How to configure the pipeline using other language?

I have a few questions about how to configure the pipeline for my chatbot. Since Thai language cannot be tokenized by whitespace, I would like to use Thai tokenizer in spacy.

  1. If I would like to use spacy for Thai tokenization, how can I call it in the pipeline and how I send tokenized to my own intent classification?
  2. If I create my own intent classification, how can I use it in the pipeline?
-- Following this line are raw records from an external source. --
import Summits.CriticalPhenomena.SAWScalingLimit.Theorems.NoFoldBound.Negative.BoundaryRayMkWalk
import Summits.CriticalPhenomena.SAWScalingLimit.Theorems.SAWDevelopingMapNoFoldBoundPeelStrip
import Summits.CriticalPhenomena.SAWScalingLimit.Theorems.SAWDevelopingMapNoFoldBoundPeelSimplyConnected

/-!
# Generator support for the flat certificate: walks from coordinate data in peeled strips

Helper file for the crux `NoFoldBound` (stmt-CriticalPhenomena-8296) of the route `SAWDevelopingMap`
(sub-problem `SAWScalingLimit` of `CriticalPhenomena`), programme FLAT / PEELED LP of the lead seats
c9–c10 (`FLAT-LEAN-DESIGN.md` on the item, layer L3). The generated data files instantiate the landed
generic lemmas on the 42 peeled strips `stripDom T L ∖ K`; they need three small adaptors:

* `mem_stripDom_sdiff_map_iff` — `f ∈ stripDom T L ∖ K.map ofHV ↔ toHV f ∈ stripV T L ∖ K` (the
  coordinate description `hΩ` consumed by `BoundaryRay.exists_walk`);
* `exists_walk_to` — the variant of `BoundaryRay.exists_walk` whose final far end `om` may lie INSIDE
  the domain (only `om ∉ P` and `om ≠ ob` for a one-vertex `P` are needed): the prefix walks from the
  standard entrance to an interior door `{p, q}` are of this kind (adapted from `BoundaryRayMkWalk`);
* `linked_map_ofHV` / `simplyConnected_stripDom_sdiff` — simple connectivity of `stripDom T L ∖ K.map ofHV`
  from linkage data inside `K` (each vertex of `K` joined in `K` to `hvOrigin`, which touches `wOut`).
-/

noncomputable section

open scoped Classical
open Literature.Probability.LatticeModels Literature.Probability.RandomPlanarGeometry.SAW
open Summit.CriticalPhenomena.SAWScalingLimit.Theorems.MassRatio.Negative
open Summit.CriticalPhenomena.SAWScalingLimit.Theorems.MassRatio.Renewal.BridgeDictionary (ofHV_injective)
open Summit.CriticalPhenomena.SAWScalingLimit.Theorems.NoFoldBound.Negative.BoundaryRay
  (hexGraph_adj_ofHV nodup_edges_cons_concat ne_of_validWalk)

namespace Summit.CriticalPhenomena.SAWScalingLimit.Theorems.SAWDevelopingMapNoFoldBound.Peel

variable {T L : ℕ}

/-- Coordinate description of a peeled strip. -/
theorem mem_stripDom_sdiff_map_iff (K : Finset HV) (f : HexVertex) :
    f ∈ stripDom T L \ K.map ⟨ofHV, ofHV_injective⟩ ↔ toHV f ∈ HV.stripV T L \ K := by
  rw [Finset.mem_sdiff, Finset.mem_sdiff, mem_stripDom_iff, Finset.mem_map]
  constructor
  · rintro ⟨h1, h2⟩
    exact ⟨h1, fun hK => h2 ⟨toHV f, hK, ofHV_toHV f⟩⟩
  · rintro ⟨h1, h2⟩
    refine ⟨h1, ?_⟩
    rintro ⟨w, hw, rfl⟩
    exact h2 (by simpa using hw)

/-- Membership of an `ofHV`-image in a peeled strip, in coordinates. -/
theorem ofHV_mem_stripDom_sdiff_map_iff (K : Finset HV) (w : HV) :
    ofHV w ∈ stripDom T L \ K.map ⟨ofHV, ofHV_injective⟩ ↔ w ∈ HV.stripV T L \ K := by
  rw [mem_stripDom_sdiff_map_iff, toHV_ofHV]

/-- Membership of an `ofHV`-image in the strip, in coordinates. -/
theorem ofHV_mem_stripDom_iff (w : HV) : ofHV w ∈ stripDom T L ↔ w ∈ HV.stripV T L := by
  rw [mem_stripDom_iff, toHV_ofHV]

/-- **Explicit walks to a possibly interior mid-edge.** As `BoundaryRay.exists_walk`, but the far end
`om` of the final mid-edge need not be outside the domain: it must only be off the walk (and differ
from `ob` when the walk has one vertex). Used for the prefix walks `a → {p, q}` inside `K`. -/
theorem exists_walk_to {Ω : Finset HexVertex} {ΩHV : Finset HV} (hΩ : ∀ f, f ∈ Ω ↔ toHV f ∈ ΩHV)
    {ob om : HV} {P : List HV}
    (h : (P ≠ [] ∧ P.Nodup ∧ (ob :: (P ++ [om])).IsChain hvGraph.Adj ∧ (∀ w ∈ P, w ∈ ΩHV) ∧
      ob ∉ ΩHV ∧ om ∉ P ∧ (P.length = 1 → ob ≠ om))) (hP : P ≠ []) :
    ∃ γ : HexMidEdgeSAW Ω s(ofHV ob, ofHV (P.head hP)) s(ofHV (P.getLast hP), ofHV om),
      γ.verts = P.map ofHV ∧
        γ.winding = Real.pi / 3 * (HV.pturn (ob :: (P ++ [om])) : ℝ) := by
  -- adapted from `BoundaryRayMkWalk.exists_walk`
  obtain ⟨-, hnd, hch, hsub, hob, homnot, h1⟩ := id h
  have hmemΩ : ∀ w : HV, ofHV w ∈ Ω ↔ w ∈ ΩHV := fun w => by rw [hΩ, toHV_ofHV]
  have hobΩ : ofHV ob ∉ Ω := fun hh => hob ((hmemΩ ob).1 hh)
  have hchP : P.IsChain hvGraph.Adj := (List.isChain_cons.1 hch).2.left_of_append
  have hobP : hvGraph.Adj ob (P.head hP) := by
    have := (List.isChain_cons.1 hch).1 (P.head hP)
    apply this
    rw [List.head?_append, List.head?_eq_some_head hP]; rfl
  have hmapne : P.map ofHV ≠ [] := by simpa using hP
  set a : Sym2 HexVertex := s(ofHV ob, ofHV (P.head hP)) with ha
  set z : Sym2 HexVertex := s(ofHV (P.getLast hP), ofHV om) with hz
  have hobnot : ob ∉ P := fun hm => hob (hsub _ hm)
  have hhead : (P.map ofHV).head? = some (ofHV (P.head hP)) := by
    rw [List.head?_map, List.head?_eq_some_head hP]; rfl
  have hlast' : (P.map ofHV).getLast? = some (ofHV (P.getLast hP)) := by
    rw [List.getLast?_map, List.getLast?_eq_some_getLast hP]; rfl
  -- no backtracking (the `om ∉ ΩHV` hypothesis of `ne_of_validWalk` is only used through `om ∉ P`)
  have hnb : ∀ (i : ℕ) (hi : i + 2 < (ob :: (P ++ [om])).length),
      (ob :: (P ++ [om]))[i] ≠ (ob :: (P ++ [om]))[i + 2]'hi := by
    have hd : (ob :: P).Nodup := List.nodup_cons.2 ⟨hobnot, hnd⟩
    have ht : (P ++ [om]).Nodup := by
      rw [List.nodup_append]
      refine ⟨hnd, List.nodup_singleton _, fun x hx y hy => ?_⟩
      rw [List.mem_singleton] at hy
      subst hy
      exact fun hxy => homnot (hxy ▸ hx)
    intro i hi
    have hlen : (ob :: (P ++ [om])).length = P.length + 2 := by simp
    by_cases h2 : i + 2 < P.length + 1
    · have e1 : (ob :: (P ++ [om]))[i] = (ob :: P)[i]'(by simp; omega) := by
        show ((ob :: P) ++ [om])[i]'(by simp; omega) = _
        exact List.getElem_append_left (by simp; omega)
      have e2 : (ob :: (P ++ [om]))[i + 2]'hi = (ob :: P)[i + 2]'(by simp; omega) := by
        show ((ob :: P) ++ [om])[i + 2]'(by simp; omega) = _
        exact List.getElem_append_left (by simp; omega)
      rw [e1, e2]
      intro heq
      have := (hd.getElem_inj_iff).1 heq
      omega
    · by_cases hi0 : i = 0
      · subst hi0
        have hP1 : P.length = 1 := by
          have := List.length_pos_of_ne_nil hP
          rw [hlen] at hi; omega
        obtain ⟨p, hp⟩ : ∃ p, P = [p] := List.length_eq_one_iff.1 hP1
        subst hp
        simpa using h1 rfl
      · obtain ⟨j, rfl⟩ : ∃ j, i = j + 1 := ⟨i - 1, by omega⟩
        have e1 : (ob :: (P ++ [om]))[j + 1] = (P ++ [om])[j]'(by simp; rw [hlen] at hi; omega) :=
          List.getElem_cons_succ ..
        have e2 : (ob :: (P ++ [om]))[j + 1 + 2]'hi =
            (P ++ [om])[j + 2]'(by simp; rw [hlen] at hi; omega) :=
          List.getElem_cons_succ ..
        rw [e1, e2]
        intro heq
        have := (ht.getElem_inj_iff).1 heq
        omega
  let γ : HexMidEdgeSAW Ω a z :=
    { verts := P.map ofHV
      subset := fun v hv => by
        obtain ⟨w, hw, rfl⟩ := List.mem_map.1 hv
        exact (hmemΩ w).2 (hsub w hw)
      nodup := hnd.map ofHV_injective
      isChain := List.isChain_map_of_isChain ofHV (fun a b hab => (hexGraph_adj_ofHV a b).2 hab) hchP
      head_mem := fun v hv => by
        rw [List.head?_map, List.head?_eq_some_head hP, Option.map_some, Option.some.injEq] at hv
        rw [← hv]; exact Sym2.mem_mk_right _ _
      getLast_mem := fun v hv => by
        rw [List.getLast?_map, List.getLast?_eq_some_getLast hP, Option.map_some,
          Option.some.injEq] at hv
        rw [← hv]; exact Sym2.mem_mk_left _ _
      eq_of_nil := fun hnil => absurd hnil hmapne
      edges_nodup := fun _ => by
        have e1 : (a :: List.zipWith (fun u w => s(u, w)) (P.map ofHV) (P.map ofHV).tail ++ [z]) =
            List.zipWith (fun u w => s(u, w)) (ofHV ob :: P.map ofHV ++ [ofHV om])
              (ofHV ob :: P.map ofHV ++ [ofHV om]).tail := by
          rw [ha, hz, edges_cons_concat hhead hlast' (ofHV ob) (ofHV om)]
        rw [e1]
        refine nodup_edges_cons_concat (hnd.map ofHV_injective) ?_ ?_ hmapne ?_
        · exact fun hm => hobnot (by simpa [List.mem_map, ofHV_injective.eq_iff] using hm)
        · exact fun hm => homnot (by simpa [List.mem_map, ofHV_injective.eq_iff] using hm)
        · intro hl heq
          exact h1 (by simpa using hl) (ofHV_injective heq)
      fst_mem := by
        refine ⟨(SimpleGraph.mem_edgeSet hexGraph).2 ((hexGraph_adj_ofHV _ _).2 hobP),
          ofHV (P.head hP), Sym2.mem_mk_right _ _, (hmemΩ _).2 (hsub _ (List.head_mem hP))⟩ }
  refine ⟨γ, rfl, ?_⟩
  have hne : γ.verts ≠ [] := hmapne
  have hlast : γ.verts.getLast hne = ofHV (P.getLast hP) := by
    show (P.map ofHV).getLast hmapne = ofHV (P.getLast hP)
    rw [List.getLast_map]
  rw [γ.winding_eq_winding_map ha hobΩ hne (e := ofHV om) (Or.inl ⟨hlast, rfl⟩)]
  have hlist : (ofHV ob :: (γ.verts ++ [ofHV om])).map hexCenter =
      ((ob :: (P ++ [om])).map fun w => HV.emb (HV.pos w)).map fun zz => (1 / 3 : ℂ) * zz + 0 := by
    show (ofHV ob :: (P.map ofHV ++ [ofHV om])).map hexCenter = _
    simp only [List.map_cons, List.map_append, List.map_map, List.map_nil]
    have key : ∀ w : HV, hexCenter (ofHV w) = (1 / 3 : ℂ) * HV.emb (HV.pos w) + 0 := by
      intro w
      have e := HV.emb_pos_toHV (ofHV w)
      rw [toHV_ofHV] at e
      rw [e]; ring
    simp only [key, Function.comp_def]
  rw [hlist, winding_map_affine (by norm_num) 0, HV.winding_map_emb_pos _ hch hnb]

/-- Linkage inside the image of a coordinate set, from coordinate adjacency. -/
theorem linked_map_ofHV {K : Finset HV} {a b : HV} (ha : a ∈ K) (hb : b ∈ K) (hab : hvGraph.Adj a b) :
    Linked (↑(K.map ⟨ofHV, ofHV_injective⟩) : Set HexVertex) (ofHV a) (ofHV b) :=
  linked_of_adj (by rw [Finset.coe_map]; exact Set.mem_image_of_mem _ (by simpa using ha))
    (by rw [Finset.coe_map]; exact Set.mem_image_of_mem _ (by simpa using hb)) ((hexGraph_adj_ofHV a b).2 hab)

/-- **Simple connectivity of a peeled strip from linkage data**: if every vertex of `K` is linked inside
`K` to `hvOrigin ∈ K`, then `stripDom T L ∖ K` is simply connected (`wOut`, outside the strip, is
adjacent to the origin). -/
theorem simplyConnected_stripDom_sdiff : ∀ {T L : ℕ} (K : Finset HV), hvOrigin ∈ K → (∀ k ∈ K, Summit.CriticalPhenomena.SAWScalingLimit.Theorems.MassRatio.Negative.Linked (↑(K.map ⟨ofHV, Summit.CriticalPhenomena.SAWScalingLimit.Theorems.MassRatio.Renewal.BridgeDictionary.ofHV_injective⟩) : Set HexVertex) (ofHV k) (ofHV hvOrigin)) → hexDomainSimplyConnected (stripDom T L \ K.map ⟨ofHV, Summit.CriticalPhenomena.SAWScalingLimit.Theorems.MassRatio.Renewal.BridgeDictionary.ofHV_injective⟩) := by
  intro T L K hO hlink
  refine hexDomainSimplyConnected_sdiff (stripDom_simplyConnected T L) fun k hk => ?_
  obtain ⟨k', hk', rfl⟩ := Finset.mem_map.1 hk
  refine ⟨ofHV hvOrigin, Finset.mem_map_of_mem _ hO, ofHV HV.wOut, ?_, ?_, hlink k' hk'⟩
  · rw [ofHV_mem_stripDom_iff]; exact HV.wOut_not_mem_stripV T L
  · exact (hexGraph_adj_ofHV _ _).2 HV.adj_wOut_hvOrigin.symm

end Summit.CriticalPhenomena.SAWScalingLimit.Theorems.SAWDevelopingMapNoFoldBound.Peel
Moreover, I have read an example for customizing components from this blog. [Enhancing Rasa NLU models with Custom Components] I don’t understand well about how custom pipeline works e.g. what is the input and the output each compenent required for? How I send my text to component? Could you please suggest how custom pipeline works?

Thank you so much.

Welcome @Asw!

If you want to use the Thai tokenization from spacy, you need to register your language model and link it to the language identifier, which will allow Rasa to load and use your new language by passing in your language identifier as the language option in the config.yml file (see Language Support). Additionally, you need to list the SpacyTokenizer in the pipeline in the config.yml file.

If you want to use a custom intent classification model, your custom component need to implement the interface described in Custom NLU Components. Let’s assume your custom component can be found under custom_components.ThaiIntentClassifier. You need to add it to your pipeline in the config.yml file. E.g.:

- name: "SpacyNLP"
- name: "SpacyTokenizer"
- name: "SpacyFeaturizer"
- name: "RegexFeaturizer"
- name: "custom_components.ThaiIntentClassifier"

Let me know if you have any more questions.